++++ Dataset extract
import Mathlib
import HarnessLib
import Summits.HubbardSuperconductivity.HubbardSuperconductivity.Theorems.KLProgrammeKLRegimeWickBubbleChannelPP

/-!
# Route `KLProgramme` — ENGINE child gen 5 (stmt-HubbardSuperconductivity-19918 `KLRegimeEngineV14`), stub `stub_engine_step_values`,
# conjunct (E2-v9): the two PARTICLE–HOLE channels of the two-line Wick term at the pair labels — one loop sum each
# (E2-WICK-ROADMAP §5 (iii-c) step 2, model half, part 2; cell gate-hubbard-kl, seat p1 g9; sequel to `…WickBubbleChannelPP`)

With `Z = (k′↑+, Q−k′↓+, Q−k↓−, k↑−)` the pair labels of `klWickPairAmplitude`, diagonal lines `contr ℂ Cᵢ = diagContr ℓᵢ` (p499749),
`c₄ = 4!(βL²)³` and `𝒱₄ = vertexFn … 4`, the two particle–hole channel sums of `kernel_dblFold_bubble_self` (p499804) are:

* §1 selection rules of `kernel 𝒲_n 4` at the particle–hole leg strings: equal-charge line ends die; at the DIRECT vertex `(k′↑+, k↑−)` the
  line ends `ψ̂⁻_{pσ}, ψ̂⁺_{p′σ′}` force `p′ = (ω_p, p⃗ + k − k′)`, `σ′ = σ`; at the CROSSED vertex `(k′↑+, Q−k↓−)` they force
  `n(ω_{p′}) + 1 = n(ω_p)` (frequency transfer `2ω₀ = 2π/β`), `p⃗′ = p⃗ + Q − k − k′`, `(σ,σ′) = (↑,↓)` (conservation laws p495253);
  `sum_swap_pairs` (exchange of the two summation pairs);
* §2 **`bubbleSum_phDirect_pairLabels`**:
  `B(Z₀Z₃|Z₁Z₂) = −c₄⁻²·Σ_{p,σ} (ℓ₂(p)ℓ₁(p+t) + ℓ₁(p)ℓ₂(p+t))·𝒱₄(𝒲_n)(ψ̂⁻_{pσ}, ψ̂⁺_{p+t,σ}, Z₀, Z₃)·𝒱₄(𝒲_n)(ψ̂⁺_{pσ}, ψ̂⁻_{p+t,σ}, Z₁, Z₂)`,
  `t = (0, k − k′)` — ONE loop sum (both spins) at momentum transfer `k − k′`, zero frequency transfer;
* §3 **`bubbleSum_phCrossed_pairLabels`**:
  `B(Z₀Z₂|Z₁Z₃) = −c₄⁻²·Σ_p Σ_{p′} [n(p′)+1 = n(p) ∧ p⃗′ = p⃗+Q−k−k′]·(ℓ₂(p)ℓ₁(p′) + ℓ₁(p)ℓ₂(p′))·𝒱₄(ψ̂⁻_{p↑}, ψ̂⁺_{p′↓}, Z₀, Z₂)·𝒱₄(ψ̂⁺_{p↑}, ψ̂⁻_{p′↓}, Z₁, Z₃)`
  — ONE loop sum at transfer `(2ω₀, k + k′ − Q)`, spins forced: the exchange bubble of E2-DRIVE (the Kohn–Luttinger source).
In both, the two orientation terms of the line reduction merge (exchange of the summation pairs + antisymmetry twice), whence the
SYMMETRISED line-value products.

Proved; no definitions; exact identities only; nothing about sizes or the model's physics is asserted.  The `𝒲₆⊗𝒲₂` term and the assembled
vertex-function identity are the sequel `…WickBubbleChannels`.
-/

noncomputable section

namespace Summit.HubbardSuperconductivity.HubbardSuperconductivity.Theorems.KLRegimeWick

set_option linter.dupNamespace false -- summit = problem name (single-conjunct summit), D-0017

open Literature.MathematicalPhysics.QuantumLattice GrassmannAlgebra Finset Matrix
open Literature.Probability.LatticeModels
open Summit.HubbardSuperconductivity.HubbardSuperconductivity.Theorems.TwoPointAssembly
open Summit.HubbardSuperconductivity.HubbardSuperconductivity.Theorems.KLProgrammeLegKernels
open Summit.HubbardSuperconductivity.HubbardSuperconductivity.Theorems.KLRegimeSplit

section Model

variable {L M : ℕ} [NeZero L] [NeZero M] (β U μ : ℝ) (K : TrigPolyC4v)

/-! ## §1 Selection rules at the particle–hole leg strings; exchanging the summation pairs -/

/-- **Charge selection at a particle–hole vertex** (external legs `ψ̂⁺, ψ̂⁻`): two line ends of EQUAL charge kill the kernel. -/
theorem kernel_klWickAction_ph_same_charge (n : ℕ) (p p' : FreqMomentum L M) (σ σ' c : Fin 2) (A B : FreqMomentum L M × Fin 2) :
    kernel ℂ (klWickAction L M β U μ K n) 4 ![((p, σ), c), ((p', σ'), c), (A, 0), (B, 1)] = 0 := by
  refine kernel_klWickAction_eq_zero_of_charge β U μ K n ?_
  fin_cases c <;> simp [Fin.sum_univ_four]

/-- **Selection at the DIRECT particle–hole vertex** `(k′↑+, k↑−)` (both at frequency `ω₀`): the line ends `ψ̂⁻_{pσ}, ψ̂⁺_{p′σ′}` carry the kernel only
if `p′ = (ω_p, p⃗ + k − k′)` and `σ′ = σ`. -/
theorem kernel_klWickAction_phd_eq_zero_of_ne (n : ℕ) (k k' : TorusSite 2 L) (p p' : FreqMomentum L M) (σ σ' : Fin 2)
    (h : (p', σ') ≠ ((p.1, p.2 + k - k'), σ)) :
    kernel ℂ (klWickAction L M β U μ K n) 4 ![((p, σ), 1), ((p', σ'), 0), (((omega0 M, k'), 0), 0), (((omega0 M, k), 0), 1)] = 0 := by
  by_cases hσ : σ' = σ
  · subst hσ
    by_cases hf : p'.1 = p.1
    · have hm : p'.2 ≠ p.2 + k - k' := fun h2 => h (by rw [show p' = (p.1, p.2 + k - k') from Prod.ext hf h2])
      have : ∃ j : Fin 2, p'.2 j ≠ (p.2 + k - k') j := by
        by_contra hall
        push Not at hall
        exact hm (funext hall)
      obtain ⟨j, hj⟩ := this
      refine kernel_klWickAction_eq_zero_of_momentum β U μ K n j ?_
      simp only [Fin.sum_univ_four, Matrix.cons_val_zero, Matrix.cons_val_one, Matrix.head_cons, Matrix.cons_val_two, Matrix.tail_cons,
        Matrix.cons_val_three, Fin.isValue, if_true, one_ne_zero, if_false, one_smul, neg_smul]
      intro h0
      apply hj
      rw [Pi.sub_apply, Pi.add_apply]
      linear_combination h0
    · refine kernel_klWickAction_eq_zero_of_freq β U μ K n ?_
      simp only [Fin.sum_univ_four, Matrix.cons_val_zero, Matrix.cons_val_one, Matrix.head_cons, Matrix.cons_val_two, Matrix.tail_cons,
        Matrix.cons_val_three, Fin.isValue, if_true, one_ne_zero, if_false, one_mul, neg_mul, matsubaraInt_omega0]
      intro h0
      apply hf
      apply matsubaraInt_injective M
      linarith
  · refine kernel_klWickAction_eq_zero_of_spin β U μ K n ?_
    fin_cases σ <;> fin_cases σ' <;> simp_all [Fin.sum_univ_four]
/-- **Primes in `(p, T₁)` not divisible by `p` are visible on all deep levels**: if `Q ∈ (p, T₁)` and `p ∤ Q`, then
for all levels `m ≥ m₀` the reduction of `Q` to `𝒪_m⟦T₁⟧` is not of the shape `ϖ^s·(unit)` (the constant term of
`Q` lies in `p·𝒪_m = (ϖ^d)`, forcing `s ≥ d`, while some `T₁`-coefficient of `Q` has `ϖ`-order `< d`).
[cite: Washington1997, §7.1–§7.2] -/
theorem exists_level_not_shape_of_mem_span_T₁ (hmax : IsLocalRing.maximalIdeal 𝒪 = Ideal.span {(p : 𝒪)})
    {Q : PowerSeries (PowerSeries 𝒪)} (hQ1 : Q ∈ Ideal.span {const 𝒪 (p : 𝒪), T₁ 𝒪})
    (hQp : ¬ const 𝒪 (p : 𝒪) ∣ Q) :
    ∃ m₀ : ℕ, ∀ m : ℕ, m₀ ≤ m → ¬ ∃ (s : ℕ) (u : PowerSeries (LevelRing 𝒪 p m)), IsUnit u ∧
      PowerSeries.map (Ideal.Quotient.mk (Ideal.span {combSeries 𝒪 p m})) Q =
        PowerSeries.C ((Ideal.Quotient.mk (Ideal.span {combSeries 𝒪 p m}) PowerSeries.X) ^ s) * u := by
  classical
  obtain ⟨hp0, hpu, -, -⟩ := p_ne_zero_of_maximalIdeal_eq 𝒪 p hmax
  -- some `T₁`-coefficient of `Q` is not divisible by `p`
  have hex : ∃ i, ¬ PowerSeries.C (p : 𝒪) ∣ PowerSeries.coeff i Q := by
    by_contra hall
    push Not at hall
    apply hQp
    choose c hc using hall
    refine ⟨PowerSeries.mk c, ?_⟩
    ext i j
    rw [const, RingHom.comp_apply, PowerSeries.coeff_C_mul, PowerSeries.coeff_mk, hc]
  obtain ⟨i, hi⟩ := hex
  obtain ⟨l, hlow, hunit⟩ := exists_first_unit_coeff 𝒪 p hmax hi
  refine ⟨l, fun m hm => ?_⟩
  have hl : l < (combPoly p m).natDegree := lt_of_le_of_lt hm (lt_natDegree_combPoly p m)
  set π := Ideal.Quotient.mk (Ideal.span {combSeries 𝒪 p m}) with hπ
  set d := (combPoly p m).natDegree with hd
  rintro ⟨s, u, hu, hshape⟩
  -- (ii) the constant term of `Q` reduces into `(ϖ^d)`
  have hc0 : π (PowerSeries.constantCoeff Q) ∈ Ideal.span {π PowerSeries.X ^ d} := by
    obtain ⟨a, b, hab⟩ := Ideal.mem_span_pair.mp hQ1
    have : PowerSeries.constantCoeff Q = PowerSeries.constantCoeff a * PowerSeries.C (p : 𝒪) := by
      rw [← hab, map_add, map_mul, map_mul, const, T₁, RingHom.comp_apply, PowerSeries.constantCoeff_C,
        PowerSeries.constantCoeff_X, mul_zero, add_zero]
    rw [this, map_mul]
    have h1 : π (PowerSeries.C (p : 𝒪)) = (p : LevelRing 𝒪 p m) := by simp [hπ]
    rw [h1]
    exact Ideal.mul_mem_left _ _ (natCast_p_mem_span_varpi_pow 𝒪 p m)
  have hc0' : π (PowerSeries.constantCoeff Q) = π PowerSeries.X ^ s * PowerSeries.constantCoeff u := by
    have := congrArg (PowerSeries.coeff 0) hshape
    rwa [PowerSeries.coeff_map, PowerSeries.coeff_C_mul, PowerSeries.coeff_zero_eq_constantCoeff_apply,
      PowerSeries.coeff_zero_eq_constantCoeff_apply] at this
  have hu0 : IsUnit (PowerSeries.constantCoeff u) := PowerSeries.isUnit_constantCoeff u hu
  -- (iii) `s ≥ d`
  have hsd : d ≤ s := by
    by_contra hlt
    push Not at hlt
    rw [hc0'] at hc0
    obtain ⟨y, hy⟩ := Ideal.mem_span_singleton'.mp hc0
    -- `ϖ^s · (u₀ - ϖ^{d-s} y) = 0`
    have : π PowerSeries.X ^ s * (PowerSeries.constantCoeff u - π PowerSeries.X ^ (d - s) * y) = 0 := by
      rw [mul_sub, ← hy, ← mul_assoc, ← pow_add, Nat.add_sub_cancel' hlt.le]; ring
    have h2 := varpi_pow_mul_eq_zero_imp 𝒪 p m hp0 s this
    rw [sub_eq_zero] at h2
    apply varpi_not_isUnit 𝒪 p m hpu
    have : IsUnit (π PowerSeries.X ^ (d - s) * y) := h2 ▸ hu0
    exact isUnit_of_dvd_unit (dvd_mul_of_dvd_left (dvd_pow_self _ (Nat.sub_ne_zero_of_lt hlt)) y) this
  -- (iv) the `i`-th coefficient reduces into `(ϖ^s) ⊆ (ϖ^{l+1})` — contradiction with the core lemma
  apply mk_not_mem_span_varpi_pow_succ 𝒪 p m hpu hlow hunit hl
  have hci : π (PowerSeries.coeff i Q) = π PowerSeries.X ^ s * PowerSeries.coeff i u := by
    have := congrArg (PowerSeries.coeff i) hshape
    rwa [PowerSeries.coeff_map, PowerSeries.coeff_C_mul] at this
  rw [hci]
  refine Ideal.mul_mem_right _ _ ?_
  exact Ideal.span_singleton_le_span_singleton.mpr (pow_dvd_pow _ (le_trans (Nat.succ_le_of_lt hl) hsd))
    (Ideal.mem_span_singleton_self _)
import Mathlib
import Literature.Analysis.FluidPDE.SuitableWeak
import Literature.Analysis.FluidPDE.SelfSimilarCollapseAnsatz
import Summits.NavierStokesRegularity.NavierStokesRegularity.Theorems.EulerZoomLiouvillePowerGaugeEulerLiouvilleSelfSimilarGauges
import HarnessLib

/-!
# Crux E `PowerGaugeEulerLiouville` (stmt-NavierStokesRegularity-19832): the FAST-INFLOW NEEDLES of a self-similar profile are thin

Route `EulerZoomLiouville` (NavierStokesRegularity), crux E.  Quantitative portrait for THE ONE STATEMENT of the
lead skeleton `Cruxes/PowerGaugeEulerLiouville/Lines/birth.lean` (`stub_selfSimilarC2Needle`, registered since v27;
RESIDUE-MEMO-19832-g9-addendum §B).  For an exactly self-similar member of Seregin's class the profile's `A`-gauge
reads `∫_{B_L} |V|² ≤ c L^{1−2ρ}` (`profile_energy_growth_of_gaugeA`).  On the FAST-INFLOW SET
`F_κ = {y : ⟪y, V(y)⟫ < −κ‖y‖²}` (`κ > 0`) Cauchy–Schwarz gives `‖V(y)‖ ≥ κ‖y‖`, so by Chebyshev the part of
`F_κ` in the shell `L ≤ ‖y‖ < 2L` has VOLUME `≤ c (2L)^{1−2ρ}/(κ² L²) = c 2^{1−2ρ} κ^{−2} L^{−1−2ρ}`
(`Needle.volume_fastInflow_shell_le_of_growth`, `Needle.volume_fastInflow_shell_le_of_gaugeA`): the fast-inflow set, which by
ns-typeII-p1 g8's portraits (`…SelfSimilarVorticalEscape`, `…SelfSimilarInflowVisits`) every vortical backward
similarity orbit must visit beyond every radius, is a union of radially thin NEEDLES whose volume in dyadic
shells decays like `L^{−1−2ρ}` while the shells grow like `L³` — the number a new lever has to beat.
WHAT THIS IS NOT: not NS regularity, not the crux `E` — a measure-theoretic portrait (Chebyshev), no PDE.
-/

noncomputable section

set_option linter.dupNamespace false

open MeasureTheory Set Filter Topology Metric Function TopologicalSpace
open scoped ENNReal NNReal RealInnerProductSpace

namespace Summit.NavierStokesRegularity.NavierStokesRegularity.Theorems.PowerGaugeEulerLiouville.Needle

open Literature.Analysis Literature.Analysis.FluidPDE

/-- **On the fast-inflow set the speed is at least `κ‖y‖`**: `⟪y, V y⟫ < −κ‖y‖²` gives `κ‖y‖ ≤ ‖V y‖`
(Cauchy–Schwarz). [folklore] -/
theorem norm_ge_of_fastInflow {V : EuclideanSpace ℝ (Fin 3) → EuclideanSpace ℝ (Fin 3)} {κ : ℝ}
    {y : EuclideanSpace ℝ (Fin 3)} (hy : ⟪y, V y⟫ < -(κ * ‖y‖ ^ 2)) : κ * ‖y‖ ≤ ‖V y‖ := by
  have h1 : κ * ‖y‖ ^ 2 < ‖y‖ * ‖V y‖ := by
    have h2 : |⟪y, V y⟫| ≤ ‖y‖ * ‖V y‖ := abs_real_inner_le_norm y (V y)
    have h3 : -(‖y‖ * ‖V y‖) ≤ ⟪y, V y⟫ := by
      have := neg_abs_le ⟪y, V y⟫
      linarith
    linarith
  by_cases hy0 : ‖y‖ = 0
  · rw [hy0]; simp
  · have hypos : 0 < ‖y‖ := lt_of_le_of_ne (norm_nonneg _) (Ne.symm hy0)
    have : κ * ‖y‖ * ‖y‖ < ‖V y‖ * ‖y‖ := by nlinarith
    exact le_of_lt (lt_of_mul_lt_mul_right this hypos.le)

/-- **The fast-inflow needles are thin (growth form).**  If `∫_{B_{2L}} |V|² ≤ C (2L)^θ` and `κ > 0`, `L > 0`, then the
part of the fast-inflow set `{y : ⟪y, V y⟫ < −κ‖y‖²}` in the shell `L ≤ ‖y‖ < 2L` has volume
`≤ C (2L)^θ / (κ L)²` (Chebyshev with `‖V‖ ≥ κ L` there). [folklore] -/
theorem volume_fastInflow_shell_le_of_growth {V : EuclideanSpace ℝ (Fin 3) → EuclideanSpace ℝ (Fin 3)}
    (hVm : AEStronglyMeasurable V volume) {C : ℝ≥0∞} {θ κ L : ℝ} (hκ : 0 < κ) (hL : 0 < L)
    (hA : ∫⁻ y in ball (0 : EuclideanSpace ℝ (Fin 3)) (2 * L), ‖V y‖ₑ ^ 2 ≤ C * ENNReal.ofReal ((2 * L) ^ θ)) :
    volume ({y : EuclideanSpace ℝ (Fin 3) | ⟪y, V y⟫ < -(κ * ‖y‖ ^ 2)} ∩
        (ball (0 : EuclideanSpace ℝ (Fin 3)) (2 * L) \ ball (0 : EuclideanSpace ℝ (Fin 3)) L)) ≤
      C * ENNReal.ofReal ((2 * L) ^ θ) / ENNReal.ofReal ((κ * L) ^ 2) := by
  set A : Set (EuclideanSpace ℝ (Fin 3)) :=
    ball (0 : EuclideanSpace ℝ (Fin 3)) (2 * L) \ ball (0 : EuclideanSpace ℝ (Fin 3)) L with hAdef
  have hAm : MeasurableSet A := measurableSet_ball.diff measurableSet_ball
  set S : Set (EuclideanSpace ℝ (Fin 3)) := {y | ⟪y, V y⟫ < -(κ * ‖y‖ ^ 2)} ∩ A with hS
  have hκL : 0 < (κ * L) ^ 2 := by positivity
  -- on `S`: `‖V y‖ₑ² ≥ (κ L)²`
  have hlow : ∀ y ∈ S, ENNReal.ofReal ((κ * L) ^ 2) ≤ ‖V y‖ₑ ^ 2 := by
    intro y hy
    have hy1 : ⟪y, V y⟫ < -(κ * ‖y‖ ^ 2) := hy.1
    have hyL : L ≤ ‖y‖ := by
      have h := hy.2.2
      rw [mem_ball_zero_iff, not_lt] at h
      exact h
    have h1 : κ * ‖y‖ ≤ ‖V y‖ := norm_ge_of_fastInflow hy1
    have h2 : κ * L ≤ ‖V y‖ := le_trans (by nlinarith) h1
    calc ENNReal.ofReal ((κ * L) ^ 2) ≤ ENNReal.ofReal (‖V y‖ ^ 2) := by
          apply ENNReal.ofReal_le_ofReal
          have : 0 ≤ κ * L := by positivity
          nlinarith [norm_nonneg (V y)]
      _ = ‖V y‖ₑ ^ 2 := by
          rw [← ofReal_norm, ← ENNReal.ofReal_pow (norm_nonneg _)]
  -- Chebyshev on the shell
  have hf : AEMeasurable (fun y => ‖V y‖ₑ ^ 2) (volume.restrict A) :=
    (hVm.restrict.aemeasurable.enorm.pow_const 2)
  have hM := mul_meas_ge_le_lintegral₀ hf (ENNReal.ofReal ((κ * L) ^ 2))
  have h1 : volume S ≤ (volume.restrict A) {y | ENNReal.ofReal ((κ * L) ^ 2) ≤ ‖V y‖ₑ ^ 2} := by
    rw [Measure.restrict_apply' hAm]
    exact measure_mono fun y hy => ⟨hlow y hy, hy.2⟩
  have h2 : ∫⁻ y in A, ‖V y‖ₑ ^ 2 ≤ ∫⁻ y in ball (0 : EuclideanSpace ℝ (Fin 3)) (2 * L), ‖V y‖ₑ ^ 2 :=
    lintegral_mono_set fun y hy => hy.1
  have h3 : volume S * ENNReal.ofReal ((κ * L) ^ 2) ≤ C * ENNReal.ofReal ((2 * L) ^ θ) :=
    calc volume S * ENNReal.ofReal ((κ * L) ^ 2)
        ≤ (volume.restrict A) {y | ENNReal.ofReal ((κ * L) ^ 2) ≤ ‖V y‖ₑ ^ 2} * ENNReal.ofReal ((κ * L) ^ 2) := by
          gcongr
      _ = ENNReal.ofReal ((κ * L) ^ 2) * (volume.restrict A) {y | ENNReal.ofReal ((κ * L) ^ 2) ≤ ‖V y‖ₑ ^ 2} :=
          mul_comm _ _
      _ ≤ ∫⁻ y in A, ‖V y‖ₑ ^ 2 := hM
      _ ≤ _ := h2.trans hA
  exact (ENNReal.le_div_iff_mul_le (Or.inl (ENNReal.ofReal_pos.2 hκL).ne') (Or.inl ENNReal.ofReal_ne_top)).2 h3

/-- **The fast-inflow needles of a gauged self-similar profile are thin.**  For an exactly self-similar member of the
power-gauged class (`u(τ) = (−τ)^{γ−1} V((−τ)^{−γ}·)`, `γ = 1/(2+ρ)`, `a^{2ρ} A(a) ≤ c`) with measurable profile `V`,
the fast-inflow set `{⟪y, V y⟫ < −κ‖y‖²}` meets the shell `L ≤ ‖y‖ < 2L` in volume
`≤ c (2L)^{1−2ρ} / (κL)² = c 2^{1−2ρ} κ^{−2} L^{−1−2ρ}` — summable over dyadic shells, although by ns-typeII-p1 g8's portraits
every vortical backward similarity orbit visits this set beyond every radius (THE ONE STATEMENT `stub_selfSimilarC2Needle`). [folklore] -/
theorem volume_fastInflow_shell_le_of_gaugeA {ρ : ℝ} (hρ : 0 < ρ)
    {u : ℝ → EuclideanSpace ℝ (Fin 3) → EuclideanSpace ℝ (Fin 3)}
    {V : EuclideanSpace ℝ (Fin 3) → EuclideanSpace ℝ (Fin 3)} {c : ℝ≥0}
    (hu : ∀ τ : ℝ, τ < 0 → u τ = selfSimilarCollapse (1 / (2 + ρ)) 0 V τ)
    (hA : ∀ a : ℝ, 0 < a → ENNReal.ofReal (a ^ (2 * ρ)) *
      cknA a (0 : ℝ × EuclideanSpace ℝ (Fin 3)) u ≤ (c : ℝ≥0∞))
    (hVm : AEStronglyMeasurable V volume) {κ L : ℝ} (hκ : 0 < κ) (hL : 0 < L) :
    volume ({y : EuclideanSpace ℝ (Fin 3) | ⟪y, V y⟫ < -(κ * ‖y‖ ^ 2)} ∩
        (ball (0 : EuclideanSpace ℝ (Fin 3)) (2 * L) \ ball (0 : EuclideanSpace ℝ (Fin 3)) L)) ≤
      (c : ℝ≥0∞) * ENNReal.ofReal ((2 * L) ^ (1 - 2 * ρ)) / ENNReal.ofReal ((κ * L) ^ 2) :=
  volume_fastInflow_shell_le_of_growth hVm hκ hL (profile_energy_growth_of_gaugeA hρ hu hA (2 * L) (by positivity))

end Summit.NavierStokesRegularity.NavierStokesRegularity.Theorems.PowerGaugeEulerLiouville.Needle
++++++++
Copy, please, every line from the start of the entries down to the line that holds "# conjunct (E2-v9): the", with both of those lines included and no others.

import Mathlib
import HarnessLib
import Summits.HubbardSuperconductivity.HubbardSuperconductivity.Theorems.KLProgrammeKLRegimeWickBubbleChannelPP

/-!
# Route `KLProgramme` — ENGINE child gen 5 (stmt-HubbardSuperconductivity-19918 `KLRegimeEngineV14`), stub `stub_engine_step_values`,
# conjunct (E2-v9): the two PARTICLE–HOLE channels of the two-line Wick term at the pair labels — one loop sum each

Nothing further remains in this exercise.